Math, asked by Beardyjock, 1 year ago

Rationalise the denominator of √2/√2+√3

Answers

Answered by Swarup1998

The answer is given below :

Now,

$\frac{ \sqrt{2} }{ \sqrt{2} + \sqrt{3} } \\ \\ = \frac{ \sqrt{2} }{ \sqrt{3} + \sqrt{2} } \times \frac{ \sqrt{3} - \sqrt{2} }{ \sqrt{3 } - \sqrt{2} } \\ \\ = \frac{ \sqrt{2} ( \sqrt{3} - \sqrt{2} )}{( \sqrt{3} + \sqrt{2} )( \sqrt{3} - \sqrt{2} )} \\ \\ = \frac{ \sqrt{2.3} - \sqrt{2.2} }{3 - 2} \\ \\ = \frac{ \sqrt{6} - 2 }{1} \\ \\ = \sqrt{6} - 2$

Thank you for your question.

Swarup1998: √2(√3 - √2)

Swarup1998: = √2×√3 - √2.√2

Swarup1998: = √(2×3) - √(2×2)

Swarup1998: We know that : √(a×a) = a

Anonymous: ah ! @Beardyjock , here ' . ' also means ×

Swarup1998: Yes.

Swarup1998: It is.

Beardyjock: oh oh.

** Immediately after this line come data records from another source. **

import Mathlib.Analysis.Analytic.Order
import Mathlib.Probability.Moments.MGFAnalytic
import Literature.MathematicalPhysics.QuantumLattice.WilsonFeynmanHellmann

/-!
# Line `beta-slope-floor` (crux `IR`, stmt-QuantumFields-19354): calculus of the strong-coupling rung

Route `BalabanLadder`, crux `IR`, line `beta-slope-floor` (skeleton `Cruxes/IR/Lines/beta_slope_floor.lean`,
registered stub `stub_rung_strongCoupling`), lead prover `ym-ir-line-bsf-p1`.  Two group-free, lattice-free
tools for the ORDER-OF-VANISHING proof of the strong-coupling rung:

* §1 `exists_slope_floor_of_le_analyticOrderAt` — if `f` is real-analytic at `0`, non-negative on a right
  neighbourhood of `0`, and vanishes at `0` to order at least `N` (`(N : ℕ∞) ≤ analyticOrderAt f 0`), then for
  some `K` and `β₀ > 0` the slope floor `(N / b − K) · f b ≤ f' b` holds for all `0 < b ≤ β₀`.  (Write
  `f = b^m g`, `m ≥ N`, `g 0 > 0`; then `f' = m b^{m-1} g + b^m g'` and `K = 2 sup|g'| / g 0`.)
* §2 `analyticAt_integral_mul_exp`, `iteratedDeriv_integral_mul_exp` — for a finite measure `μ` and bounded
  measurable `Φ, T`, the tilted moment `b ↦ ∫ Φ · e^{bT} dμ` is real-analytic on `ℝ` with
  `j`-th derivative `∫ Φ · T^j · e^{bT} dμ` (reduction to Mathlib's `analyticAt_mgf` / `iteratedDeriv_mgf`
  for the two finite measures `(Φ + C) · μ` and `μ`); hence `le_analyticOrderAt_integral_mul_exp`: if the
  plain moments `∫ Φ · T^j dμ` vanish for `j < N`, the tilted moment vanishes at `0` to order `≥ N`.

Honest framing: pure calculus; nothing here bears on the Yang–Mills mass gap (Clay).  R4 of the ladder closes
only the conditional finite-𝕋⁴ rung `BalabanLadder.UV`.
Refs: B. Simon, *The Statistical Mechanics of Lattice Gases* I (1993) §II.1; line card
`Cruxes/IR/Lines/beta-slope-floor.md`.
-/

set_option autoImplicit false

noncomputable section

open MeasureTheory ProbabilityTheory Filter Topology Real

namespace Summit.QuantumFields.YangMills.Cruxes.IR.BetaSlopeFloor

/-! ## §1 A slope floor from the order of vanishing -/

/-- If `f = b^m · g` near `0` with `g` analytic, then `f' b = m b^{m-1} g b + b^m g' b` near `0`. -/
private theorem deriv_eq_of_eventuallyEq_pow_mul {f g : ℝ → ℝ} {m : ℕ}
    (hfg : ∀ᶠ z in 𝓝 (0 : ℝ), f z = z ^ m * g z) (hg : ∀ᶠ z in 𝓝 (0 : ℝ), AnalyticAt ℝ g z) :
    ∀ᶠ b in 𝓝 (0 : ℝ), deriv f b = m * b ^ (m - 1) * g b + b ^ m * deriv g b := by
  filter_upwards [eventually_eventually_nhds.2 hfg, hg] with b hb hgb
  have h1 : deriv f b = deriv (fun z => z ^ m * g z) b := Filter.EventuallyEq.deriv_eq hb
  rw [h1, deriv_fun_mul (differentiableAt_pow m) hgb.differentiableAt, deriv_pow_field]

/-- **Slope floor from the order of vanishing.**  Let `f : ℝ → ℝ` be analytic at `0`, non-negative on
`(0, ε)` for some `ε > 0`, and vanish at `0` to order at least `N`.  Then there are `K` and `β₀ > 0` with
`(N / b − K) · f b ≤ deriv f b` for all `0 < b ≤ β₀`. -/
theorem exists_slope_floor_of_le_analyticOrderAt {f : ℝ → ℝ} (hf : AnalyticAt ℝ f 0) {ε : ℝ}
    (hε : 0 < ε) (hpos : ∀ b, 0 < b → b < ε → 0 ≤ f b) {N : ℕ}
    (hN : (N : ℕ∞) ≤ analyticOrderAt f 0) :
    ∃ K β₀ : ℝ, 0 < β₀ ∧ ∀ b : ℝ, 0 < b → b ≤ β₀ → (N / b - K) * f b ≤ deriv f b := by
  rcases eq_or_ne (analyticOrderAt f 0) ⊤ with htop | hfin
  · -- `f` vanishes identically near `0`, hence so does its derivative
    have h0 : ∀ᶠ z in 𝓝 (0 : ℝ), f z = 0 := analyticOrderAt_eq_top.1 htop
    have hd : ∀ᶠ b in 𝓝 (0 : ℝ), deriv f b = 0 := by
      filter_upwards [eventually_eventually_nhds.2 h0] with b hb
      rw [Filter.EventuallyEq.deriv_eq (hb : f =ᶠ[𝓝 b] fun _ => (0 : ℝ)), deriv_const]
    obtain ⟨δ, hδ, hball⟩ := Metric.eventually_nhds_iff.1 (h0.and hd)
    refine ⟨0, δ / 2, by positivity, fun b hb hbδ => ?_⟩
    have hb' : dist b 0 < δ := by
      rw [Real.dist_eq, sub_zero, abs_of_pos hb]; linarith
    obtain ⟨h1, h2⟩ := hball hb'
    rw [h1, h2, mul_zero]
  · -- `f = b^m g`, `g 0 ≠ 0`, `m ≥ N`
    obtain ⟨m, hm⟩ := ENat.ne_top_iff_exists.1 hfin
    obtain ⟨g, hg, hg0, hfg⟩ := (hf.analyticOrderAt_eq_natCast).1 hm.symm
    have hNm : N ≤ m := by
      have : (N : ℕ∞) ≤ (m : ℕ∞) := hm ▸ hN
      exact_mod_cast this
    simp only [sub_zero, smul_eq_mul] at hfg
    -- `g 0 > 0` from non-negativity of `f` on `(0, ε)`
    obtain ⟨δ₁, hδ₁, hball₁⟩ := Metric.eventually_nhds_iff.1 hfg
    have hgpos : 0 < g 0 := by
      rcases lt_or_gt_of_ne hg0 with hlt | hgt
      · exfalso
        -- `g < 0` near `0`, contradicting `f ≥ 0` on small positive `b`
        have hneg : ∀ᶠ z in 𝓝 (0 : ℝ), g z < 0 := hg.continuousAt.eventually (gt_mem_nhds hlt)
        obtain ⟨δ₂, hδ₂, hball₂⟩ := Metric.eventually_nhds_iff.1 hneg
        set b : ℝ := min (min δ₁ δ₂) ε / 2 with hb
        have hbpos : 0 < b := by rw [hb]; positivity
        have hb1 : dist b 0 < δ₁ := by
          rw [Real.dist_eq, sub_zero, abs_of_pos hbpos, hb]
          linarith [min_le_left (min δ₁ δ₂) ε, min_le_left δ₁ δ₂]
        have hb2 : dist b 0 < δ₂ := by
          rw [Real.dist_eq, sub_zero, abs_of_pos hbpos, hb]
          linarith [min_le_left (min δ₁ δ₂) ε, min_le_right δ₁ δ₂]
        have hbε : b < ε := by
          rw [hb]; linarith [min_le_right (min δ₁ δ₂) ε]
        have h1 : f b = b ^ m * g b := hball₁ hb1
        have h2 : g b < 0 := hball₂ hb2
        have h3 : 0 ≤ f b := hpos b hbpos hbε
        have h4 : b ^ m * g b < 0 := mul_neg_of_pos_of_neg (pow_pos hbpos m) h2
        linarith
      · exact hgt
    -- bounds for `g` and `g'` near `0`
    have hg_near : ∀ᶠ z in 𝓝 (0 : ℝ), AnalyticAt ℝ g z := hg.eventually_analyticAt
    have hglow : ∀ᶠ z in 𝓝 (0 : ℝ), g 0 / 2 < g z :=
      hg.continuousAt.eventually (lt_mem_nhds (by linarith))
    have hg'bd : ∀ᶠ z in 𝓝 (0 : ℝ), |deriv g z| < |deriv g 0| + 1 := by
      have hc : ContinuousAt (fun z => |deriv g z|) 0 := hg.deriv.continuousAt.abs
      exact hc.eventually (gt_mem_nhds (by linarith))
    have hderiv := deriv_eq_of_eventuallyEq_pow_mul hfg hg_near
    obtain ⟨δ, hδ, hball⟩ :=
      Metric.eventually_nhds_iff.1 ((hfg.and hglow).and (hg'bd.and hderiv))
    set M : ℝ := |deriv g 0| + 1 with hM
    refine ⟨2 * M / g 0, δ / 2, by positivity, fun b hb hbδ => ?_⟩
    have hb' : dist b 0 < δ := by
      rw [Real.dist_eq, sub_zero, abs_of_pos hb]; linarith
    obtain ⟨⟨h1, h2⟩, h3, h4⟩ := hball hb'
    rw [h1, h4]
    have hbne : b ≠ 0 := hb.ne'
    have hgb : 0 < g b := by linarith
    have hpow : 0 < b ^ m := pow_pos hb m
    have hpow1 : 0 ≤ b ^ (m - 1) := (pow_pos hb _).le
    -- `N / b * b^m = N * b^(m-1) ≤ m * b^(m-1)` (needs `m ≥ 1` or `N = 0`)
    have hA : (N : ℝ) / b * (b ^ m * g b) ≤ m * b ^ (m - 1) * g b := by
      rcases Nat.eq_zero_or_pos m with hm0 | hmpos
      · have hN0 : N = 0 := Nat.le_zero.1 (hm0 ▸ hNm)
        simp [hN0, hm0]
      · have hbm : b ^ m = b * b ^ (m - 1) := by
          rw [← pow_succ']; congr 1; omega
        rw [hbm]
        have : (N : ℝ) / b * (b * b ^ (m - 1) * g b) = N * (b ^ (m - 1) * g b) := by
          field_simp
        rw [this]
        have hNm' : (N : ℝ) ≤ m := by exact_mod_cast hNm
        nlinarith [mul_nonneg hpow1 hgb.le]
    -- `K * b^m * g b ≥ b^m * |g'|`
    have hB : -(2 * M / g 0) * (b ^ m * g b) ≤ b ^ m * deriv g b := by
      have hg'le : |deriv g b| < M := h3
      have hd : -M ≤ deriv g b := by linarith [neg_abs_le (deriv g b)]
      have hK : M ≤ 2 * M / g 0 * g b := by
        rw [div_mul_eq_mul_div, le_div_iff₀ hgpos]
        have hM0 : 0 ≤ M := by positivity
        nlinarith
      nlinarith
    nlinarith

/-! ## §2 Tilted moments of bounded variables are entire -/

section Tilted

variable {Ω : Type*} [MeasurableSpace Ω] (μ : Measure Ω) [IsFiniteMeasure μ]
  {Φ T : Ω → ℝ} {C B : ℝ}

/-- The reweighted measure `(Φ + C) · μ` (used to reduce signed tilted moments to moment generating
functions) is finite. -/
private theorem isFiniteMeasure_shiftedMeasure (hΦ : ∀ ω, |Φ ω| ≤ C) :
    IsFiniteMeasure (μ.withDensity fun ω => ((Φ ω + C).toNNReal : ENNReal)) := by
  refine isFiniteMeasure_withDensity ?_
  have hbd : ∀ ω, ((Φ ω + C).toNNReal : ENNReal) ≤ ENNReal.ofReal (2 * C) := fun ω => by
    rw [ENNReal.ofReal]
    exact ENNReal.coe_le_coe.2 (Real.toNNReal_le_toNNReal (by linarith [le_abs_self (Φ ω), hΦ ω]))
  refine ne_of_lt (lt_of_le_of_lt (lintegral_mono hbd) ?_)
  rw [lintegral_const]
  exact ENNReal.mul_lt_top ENNReal.ofReal_lt_top (measure_lt_top _ _)

omit [IsFiniteMeasure μ] in
/-- Integration against `(Φ + C) · μ`. -/
private theorem integral_shiftedMeasure (hΦm : Measurable Φ) (hΦ : ∀ ω, |Φ ω| ≤ C) (g : Ω → ℝ) :
    ∫ ω, g ω ∂(μ.withDensity fun ω => ((Φ ω + C).toNNReal : ENNReal)) = ∫ ω, (Φ ω + C) * g ω ∂μ := by
  rw [integral_withDensity_eq_integral_smul (by fun_prop)]
  refine integral_congr_ae (ae_of_all _ fun ω => ?_)
  have h0 : 0 ≤ Φ ω + C := by linarith [neg_abs_le (Φ ω), hΦ ω]
  simp [NNReal.smul_def, Real.coe_toNNReal _ h0]

/-- The tilted moment `b ↦ ∫ Φ e^{bT} dμ` as a difference of two moment generating functions. -/
private theorem integral_mul_exp_eq_mgf_sub (hΦm : Measurable Φ) (hΦ : ∀ ω, |Φ ω| ≤ C)
    (hTm : Measurable T) (hT : ∀ ω, |T ω| ≤ B) (b : ℝ) :
    ∫ ω, Φ ω * Real.exp (b * T ω) ∂μ =
      mgf T (μ.withDensity fun ω => ((Φ ω + C).toNNReal : ENNReal)) b - C * mgf T μ b := by
  simp only [mgf]
  rw [integral_shiftedMeasure μ hΦm hΦ, ← integral_const_mul, ← integral_sub]
  · refine integral_congr_ae (ae_of_all _ fun ω => ?_)
    simp only
    ring
  · refine Integrable.of_bound (C := 2 * C * Real.exp (|b| * B)) (by fun_prop) (ae_of_all _ fun ω => ?_)
    rw [Real.norm_eq_abs, abs_mul]
    have h1 : |Φ ω + C| ≤ 2 * C := by
      rw [abs_le]; constructor <;> linarith [neg_abs_le (Φ ω), le_abs_self (Φ ω), hΦ ω]
    have h2 : |Real.exp (b * T ω)| ≤ Real.exp (|b| * B) := by
      rw [Real.abs_exp, Real.exp_le_exp]
      calc b * T ω ≤ |b * T ω| := le_abs_self _
        _ = |b| * |T ω| := abs_mul _ _
        _ ≤ |b| * B := by gcongr; exact hT ω
    exact mul_le_mul h1 h2 (abs_nonneg _) (by linarith [abs_nonneg (Φ ω), hΦ ω])
  · refine Integrable.of_bound (C := |C| * Real.exp (|b| * B)) (by fun_prop) (ae_of_all _ fun ω => ?_)
    rw [Real.norm_eq_abs, abs_mul]
    gcongr
    rw [Real.abs_exp, Real.exp_le_exp]
    calc b * T ω ≤ |b * T ω| := le_abs_self _
      _ = |b| * |T ω| := abs_mul _ _
      _ ≤ |b| * B := by gcongr; exact hT ω

/-- Bounded variables have all exponential moments under a finite measure. -/
private theorem mem_interior_integrableExpSet (hTm : Measurable T) (hT : ∀ ω, |T ω| ≤ B)
    (ν : Measure Ω) [IsFiniteMeasure ν] (b : ℝ) : b ∈ interior (integrableExpSet T ν) := by
  rw [Literature.MathematicalPhysics.QuantumLattice.integrableExpSet_eq_univ_of_abs_le
    hTm.aemeasurable (ae_of_all _ hT), interior_univ]
  trivial

/-- **Tilted moments of bounded variables are entire.**  For a finite measure `μ` and bounded measurable
`Φ, T : Ω → ℝ`, the map `b ↦ ∫ Φ · e^{bT} dμ` is real-analytic at every `b`. -/
theorem analyticAt_integral_mul_exp (hΦm : Measurable Φ) (hΦ : ∀ ω, |Φ ω| ≤ C)
    (hTm : Measurable T) (hT : ∀ ω, |T ω| ≤ B) (b : ℝ) :
    AnalyticAt ℝ (fun b' => ∫ ω, Φ ω * Real.exp (b' * T ω) ∂μ) b := by
  haveI := isFiniteMeasure_shiftedMeasure μ hΦ
  have heq : (fun b' => ∫ ω, Φ ω * Real.exp (b' * T ω) ∂μ) =
      fun b' => mgf T (μ.withDensity fun ω => ((Φ ω + C).toNNReal : ENNReal)) b' - C * mgf T μ b' :=
    funext (integral_mul_exp_eq_mgf_sub μ hΦm hΦ hTm hT)
  rw [heq]
  exact (analyticAt_mgf (mem_interior_integrableExpSet hTm hT _ b)).sub
    (analyticAt_const.mul (analyticAt_mgf (mem_interior_integrableExpSet hTm hT _ b)))

/-- **Derivatives of tilted moments are tilted higher moments**:
`(d/db)^j ∫ Φ e^{bT} dμ = ∫ Φ · T^j · e^{bT} dμ`. -/
theorem iteratedDeriv_integral_mul_exp (hΦm : Measurable Φ) (hΦ : ∀ ω, |Φ ω| ≤ C)
    (hTm : Measurable T) (hT : ∀ ω, |T ω| ≤ B) (j : ℕ) (b : ℝ) :
    iteratedDeriv j (fun b' => ∫ ω, Φ ω * Real.exp (b' * T ω) ∂μ) b =
      ∫ ω, Φ ω * (T ω ^ j * Real.exp (b * T ω)) ∂μ := by
  haveI := isFiniteMeasure_shiftedMeasure μ hΦ
  have heq : (fun b' => ∫ ω, Φ ω * Real.exp (b' * T ω) ∂μ) =
      fun b' => mgf T (μ.withDensity fun ω => ((Φ ω + C).toNNReal : ENNReal)) b' - C * mgf T μ b' :=
    funext (integral_mul_exp_eq_mgf_sub μ hΦm hΦ hTm hT)
  have hb1 := mem_interior_integrableExpSet hTm hT (μ.withDensity fun ω => ((Φ ω + C).toNNReal : ENNReal)) b
  have hb2 := mem_interior_integrableExpSet hTm hT μ b
  have hcd1 : ContDiffAt ℝ j (mgf T (μ.withDensity fun ω => ((Φ ω + C).toNNReal : ENNReal))) b := (analyticAt_mgf hb1).contDiffAt
  have hcd2 : ContDiffAt ℝ j (fun b' => C * mgf T μ b') b :=
    (analyticAt_const.mul (analyticAt_mgf hb2)).contDiffAt
  rw [heq]
  rw [show (fun b' => mgf T (μ.withDensity fun ω => ((Φ ω + C).toNNReal : ENNReal)) b' - C * mgf T μ b') =
      (mgf T (μ.withDensity fun ω => ((Φ ω + C).toNNReal : ENNReal))) - (fun b' => C * mgf T μ b') from rfl]
  rw [iteratedDeriv_sub hcd1 hcd2, iteratedDeriv_const_mul C (analyticAt_mgf hb2).contDiffAt,
    iteratedDeriv_mgf hb1, iteratedDeriv_mgf hb2, integral_shiftedMeasure μ hΦm hΦ,
    ← integral_const_mul, ← integral_sub]
  · refine integral_congr_ae (ae_of_all _ fun ω => ?_)
    simp only
    ring
  · refine Integrable.of_bound (C := 2 * C * (B ^ j * Real.exp (|b| * B))) (by fun_prop)
      (ae_of_all _ fun ω => ?_)
    rw [Real.norm_eq_abs, abs_mul, abs_mul]
    have h1 : |Φ ω + C| ≤ 2 * C := by
      rw [abs_le]; constructor <;> linarith [neg_abs_le (Φ ω), le_abs_self (Φ ω), hΦ ω]
    have h2 : |Real.exp (b * T ω)| ≤ Real.exp (|b| * B) := by
      rw [Real.abs_exp, Real.exp_le_exp]
      calc b * T ω ≤ |b * T ω| := le_abs_self _
        _ = |b| * |T ω| := abs_mul _ _
        _ ≤ |b| * B := by gcongr; exact hT ω
    have h3 : |T ω ^ j| ≤ B ^ j := by rw [abs_pow]; exact pow_le_pow_left₀ (abs_nonneg _) (hT ω) j
    have hC0 : 0 ≤ C := le_trans (abs_nonneg _) (hΦ ω)
    exact mul_le_mul h1 (mul_le_mul h3 h2 (abs_nonneg _) (pow_nonneg (le_trans (abs_nonneg _) (hT ω)) j))
      (mul_nonneg (abs_nonneg _) (abs_nonneg _)) (by linarith)
  · refine Integrable.of_bound (C := |C| * (B ^ j * Real.exp (|b| * B))) (by fun_prop)
      (ae_of_all _ fun ω => ?_)
    rw [Real.norm_eq_abs, abs_mul, abs_mul]
    have h2 : |Real.exp (b * T ω)| ≤ Real.exp (|b| * B) := by
      rw [Real.abs_exp, Real.exp_le_exp]
      calc b * T ω ≤ |b * T ω| := le_abs_self _
        _ = |b| * |T ω| := abs_mul _ _
        _ ≤ |b| * B := by gcongr; exact hT ω
    have h3 : |T ω ^ j| ≤ B ^ j := by rw [abs_pow]; exact pow_le_pow_left₀ (abs_nonneg _) (hT ω) j
    exact mul_le_mul_of_nonneg_left
      (mul_le_mul h3 h2 (abs_nonneg _) (pow_nonneg (le_trans (abs_nonneg _) (hT ω)) j))
      (abs_nonneg _)

/-- **Vanishing plain moments force vanishing order of the tilted moment at `0`.**  If
`∫ Φ · T^j dμ = 0` for all `j < N`, then `b ↦ ∫ Φ e^{bT} dμ` vanishes at `b = 0` to order `≥ N`. -/
theorem le_analyticOrderAt_integral_mul_exp (hΦm : Measurable Φ) (hΦ : ∀ ω, |Φ ω| ≤ C)
    (hTm : Measurable T) (hT : ∀ ω, |T ω| ≤ B) {N : ℕ}
    (hmom : ∀ j < N, ∫ ω, Φ ω * T ω ^ j ∂μ = 0) :
    (N : ℕ∞) ≤ analyticOrderAt (fun b' => ∫ ω, Φ ω * Real.exp (b' * T ω) ∂μ) 0 := by
  rw [natCast_le_analyticOrderAt_iff_iteratedDeriv_eq_zero
    (analyticAt_integral_mul_exp μ hΦm hΦ hTm hT 0)]
  intro j hj
  rw [iteratedDeriv_integral_mul_exp μ hΦm hΦ hTm hT j 0]
  simpa using hmom j hj

end Tilted

end Summit.QuantumFields.YangMills.Cruxes.IR.BetaSlopeFloor

end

I got it

Beardyjock: thank you so much.

Swarup1998: My pleasure to help you.

Answered by Anonymous

Hi there !!

Given,

to rationalize the denominator in

$\frac{ \sqrt{2} }{ (\sqrt{2} + \sqrt{3}) }$

$= \frac{( \sqrt{2})( \sqrt{2} - \sqrt{3}) }{( \sqrt{2} + \sqrt{3})( \sqrt{2} - \sqrt{3} ) }$
Using the identity in the denominator ie, (a +b)(a - b) = a² - b²
we have,

$= \frac{( \sqrt{2}( \sqrt{2} ) - (\sqrt{2})( \sqrt{3} ) }{( \sqrt{2}) {}^{2} - (\sqrt{3}) {}^{2} }$

$= \frac{2 - \sqrt{6} }{2 - 3}$

$= \frac{2 - \sqrt{6} }{ - 1}$

$= - (2 - \sqrt{6} )$

= -2 + ✓6 is the answer

or

✓6 - 2

Anonymous: comment below if any doubts :-)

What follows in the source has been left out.